I think that we are safe. In swapoff() syscall, we call
percpu_ref_kill() after all pages are swapped in (via try_to_unuse()).
> In general, looks good to me.
Thanks!
Best Regards,
Huang, Ying
@@ -417,9 +417,13 @@ struct page *__read_swap_cache_async(swp_entry_t entry, gfp_t gfp_mask,
{
struct swap_info_struct *si;
struct folio *folio;
+ struct page *page;
void *shadow = NULL;
*new_page_allocated = false;
+ si = get_swap_device(entry);
+ if (!si)
+ return NULL;
for (;;) {
int err;
@@ -428,14 +432,12 @@ struct page *__read_swap_cache_async(swp_entry_t entry, gfp_t gfp_mask,
* called after swap_cache_get_folio() failed, re-calling
* that would confuse statistics.
*/
- si = get_swap_device(entry);
- if (!si)
- return NULL;
folio = filemap_get_folio(swap_address_space(entry),
swp_offset(entry));
- put_swap_device(si);
- if (!IS_ERR(folio))
- return folio_file_page(folio, swp_offset(entry));
+ if (!IS_ERR(folio)) {
+ page = folio_file_page(folio, swp_offset(entry));
+ goto got_page;
+ }
/*
* Just skip read ahead for unused swap slot.

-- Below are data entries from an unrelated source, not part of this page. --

import Mathlib
import HarnessLib
import Summits.NavierStokesRegularity.NavierStokesRegularity.Theorems.PoloidalWindowDoorLrcModEntireTwistingTHJetTools

/-!
# Item `LrcModEntire` (stmt-NavierStokesRegularity-20428), skeleton twist_split v6 — T1 cell, step (I), JET stub: (S) STRUCTURE and (T) LEADING ORDER of the z-jets

Cell ns-regularity-ideate, seat ns-k2-port-2 g4 (free hand; `--supports stmt-NavierStokesRegularity-20428 --as helper`).  Sub-steps (S), (T) of `stub_flatPlane_badData`
(LEAD ns-poloidal-K2-p3 g13, `Cruxes/LrcModEntire/T1StepI.lean`, CELLS-TH-g13 §2ter), CLASS-FREE, for an ANALYTIC field `u : ℝ³ → ℝ³` (the slice `v(−1,·)`),
the flat plane `P₀ = {x₂ = 0}` parametrised by a linear embedding `ι : ℝ² → ℝ³` (`(ι x)₀ = x₀`, `(ι x)₁ = x₁`, `(ι x)₂ = 0`), and the z-JETS given through
DEFINING HYPOTHESES (no new definitions):

  `B k x = Dᵏu₂(ι x)(e₂,…,e₂)`   (`k`-th `z`-derivative of `u₂` on the plane),   `A j x i = Dʲ⁺¹u_i(ι x)(e₂,…,e₂)`, `i = 0, 1`   (horizontal jets `a⁽ʲ⁾`).

* bookkeeping: `exists_planarEmbedding`, `embed_single`, `contDiff_jetB/A`, `fderiv_jetB/A_apply` (planar derivatives of the jets = jets of the spatial
  derivatives — `…TwistingTHJetTools.fderiv_jet_apply`), `iteratedFDeriv_succ_const`, `iteratedDeriv_line_fderiv`;
* **(S)** `curl_jetA` — `ω₂ ≡ 0` ⇒ `∂₀A_j,₁ = ∂₁A_j,₀`;  `div_jetA` — `div u ≡ 0` ⇒ `∂₀A_j,₀ + ∂₁A_j,₁ = −B_{j+2}`;
* **(T)** `thLeading` — the bilinear (TH) identity on the planes `{x₂ = z}` (`∂₂u_b(x)·∂_c u₂(x') = ∂₂u_c(x')·∂_b u₂(x)`, `x₂ = x'₂`, `b, c ≠ 2`) at its lowest
  non-trivial `z`-order `j₁ + k₀` (`A j ≡ 0` for `j < j₁`; `B 0 ≡ const`, `B k ≡ 0` for `1 ≤ k < k₀`):
  `A j₁ x i · ∂ₗ(B k₀)(x') = A j₁ x' l · ∂ᵢ(B k₀)(x)` — the hypothesis `hTH` of `…TwistingTHJetEndgame.badData_of_planarJets`.

WHAT THIS IS NOT: not a claim about Navier–Stokes regularity — generic jet calculus for the T1 cell (bears_on LADDER-NS N0, item 20428 / crux 19708; both OPEN).
-/

noncomputable section

-- the summit and its single sub-problem share the name (CONVENTIONS §1), as in every Theorems file
set_option linter.dupNamespace false
import Summits.HubbardSuperconductivity.HubbardSuperconductivity.Theorems.AnisotropyChordTransferFibre3RowCBand
import Summits.HubbardSuperconductivity.HubbardSuperconductivity.Theorems.AnisotropyChordTransferFibre3RowCL2N05370

/-!
# Route `AnisotropyChord` / H0 rotor rung, LEVEL 2 row C (KT-2b), BANDED η-FACTORISED SHARP program: the cell `ν ∈ [5370, 5800]/10⁶`, `a ∈ [3/4, 4/5]`

One `(ν, a)`-cell of the `∀L ≥ 128` kernel certificate of the off-pole tail bound (KT-2b″) with the PartN41-E §1 window-shell
cancellation, the η²-factorised evaluation AND the manifold t-band in the `t·R̄` slots (`…RowCBand`: `rowCEFT`):
★ `cellT05370C07500W08000_rowC` : `RowC.rowCCellCheckFT colN05370 3/4 4/5 443/100 43/50 (50, 24) = true` (one kernel `decide`), composed with
`RowC.offPoleTail_of_rowCCheckFT`, the column's X-sum bracket `xsN05370` and p2's `colN05370_check`:
★★ `offPoleTailT_cellN05370C07500W08000`: for EVERY `L ≥ 128` and every ground two-magnon profile (`0 ≤ Δ < 1`) with `ν`, `a` in the cell,
`‖R′‖² − P − lowN ≤ (43/50)·η_eff·(2ε₁ − T⁺)·U`.  (Supersedes the crude/sharp constants of `…RowCL2N/L2S05370…` on this cell.)
Prover seat `hubbard-h0-rotor-p1` g28–g29 (route lead); helper for piece A = stmt-HubbardSuperconductivity-23918 of rung 19089
(`--supports`, helper class).  Nothing here proves superconductivity in the Hubbard model; one kernel-certified piece of ONE
conditional reduction (the GM₃ ∀L certificate, Level-2 row C = KT-2b); the rotor TARGET as originally worded stays FALSE (g15 verdict).
Mathlib + the tree only; no sorry.  Generated by p1 g28–g29 rowc/mkfiles.py (HOME/hubbard-h0-rotor-p1/rowc/).
-/

set_option linter.dupNamespace false
set_option autoImplicit false

open Literature.Analysis.ValidatedNumerics

namespace Summit.HubbardSuperconductivity.HubbardSuperconductivity.Theorems.AnisotropyChord.Transfer.Fibre3.L2.KT2b

open L2.N1

/-- ★ the banded η-factorised sharp row-C `RExpr` cell check passes with `b = 43/50` on `a ∈ [3/4, 4/5]` over the column `colN05370`. -/
theorem cellT05370C07500W08000_rowC :
    RowC.rowCCellCheckFT colN05370 ((3 : ℚ) / 4) ((4 : ℚ) / 5) ((443 : ℚ) / 100) ((43 : ℚ) / 50) (50, 24) = true := by
  decide +kernel

/-- ★★ on this cell, for EVERY `L ≥ 128` and every ground profile: `‖R′‖² − P − lowN ≤ (43/50)·η_eff·(2ε₁ − T⁺)·U`. -/
theorem offPoleTailT_cellN05370C07500W08000 (L : ℕ) [NeZero L] (hL : 128 ≤ L) {Δ lam2 : ℝ} {f : Tor L → ℝ} (hΔ0 : 0 ≤ Δ) (hΔ1 : Δ < 1)
    (hf : IsGroundTwoMagnon L Δ lam2 f)
    (hν1 : (5370 : ℝ) / 1000000 ≤ lam2 / (2 * Real.pi / L) ^ 2) (hν2 : lam2 / (2 * Real.pi / L) ^ 2 ≤ (5800 : ℝ) / 1000000)
    (ha1 : ((3 : ℝ) / 4) ≤ Δ * f (K1 L)) (ha2 : Δ * f (K1 L) ≤ ((4 : ℝ) / 5)) :
    (ip L (resid L Δ f) (resid L Δ f)).re - polePart L Δ f - lowNormPart L Δ f
      ≤ ((43 : ℝ) / 50) * etaEff L lam2 * (2 * eps1 L - Tplus L Δ f) * Uunit L Δ f := by
  have h := RowC.offPoleTail_of_rowCCheckFT L colN05370 ((3 : ℚ) / 4) ((4 : ℚ) / 5) ((443 : ℚ) / 100) ((43 : ℚ) / 50) (50, 24) 1000000
    cellT05370C07500W08000_rowC colN05370_check xsN05370 hL hΔ0 hΔ1 hf
    (by simpa [colN05370] using hν1) (by simpa [colN05370] using hν2) (by push_cast; simpa using ha1) (by push_cast; simpa using ha2)
  simpa using h

end Summit.HubbardSuperconductivity.HubbardSuperconductivity.Theorems.AnisotropyChord.Transfer.Fibre3.L2.KT2b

@@ -445,8 +447,8 @@ struct page *__read_swap_cache_async(swp_entry_t entry, gfp_t gfp_mask,
* as SWAP_HAS_CACHE. That's done in later part of code or
* else swap_off will be aborted if we return NULL.
*/
- if (!__swp_swapcount(entry) && swap_slot_cache_enabled)
- return NULL;
+ if (!swap_swapcount(si, entry) && swap_slot_cache_enabled)
+ goto fail;
/*
* Get a new page to read into from swap. Allocate it now,
@@ -455,7 +457,7 @@ struct page *__read_swap_cache_async(swp_entry_t entry, gfp_t gfp_mask,
*/
folio = vma_alloc_folio(gfp_mask, 0, vma, addr, false);
if (!folio)
- return NULL;
+ goto fail;
/*
* Swap entry may have been freed since our caller observed it.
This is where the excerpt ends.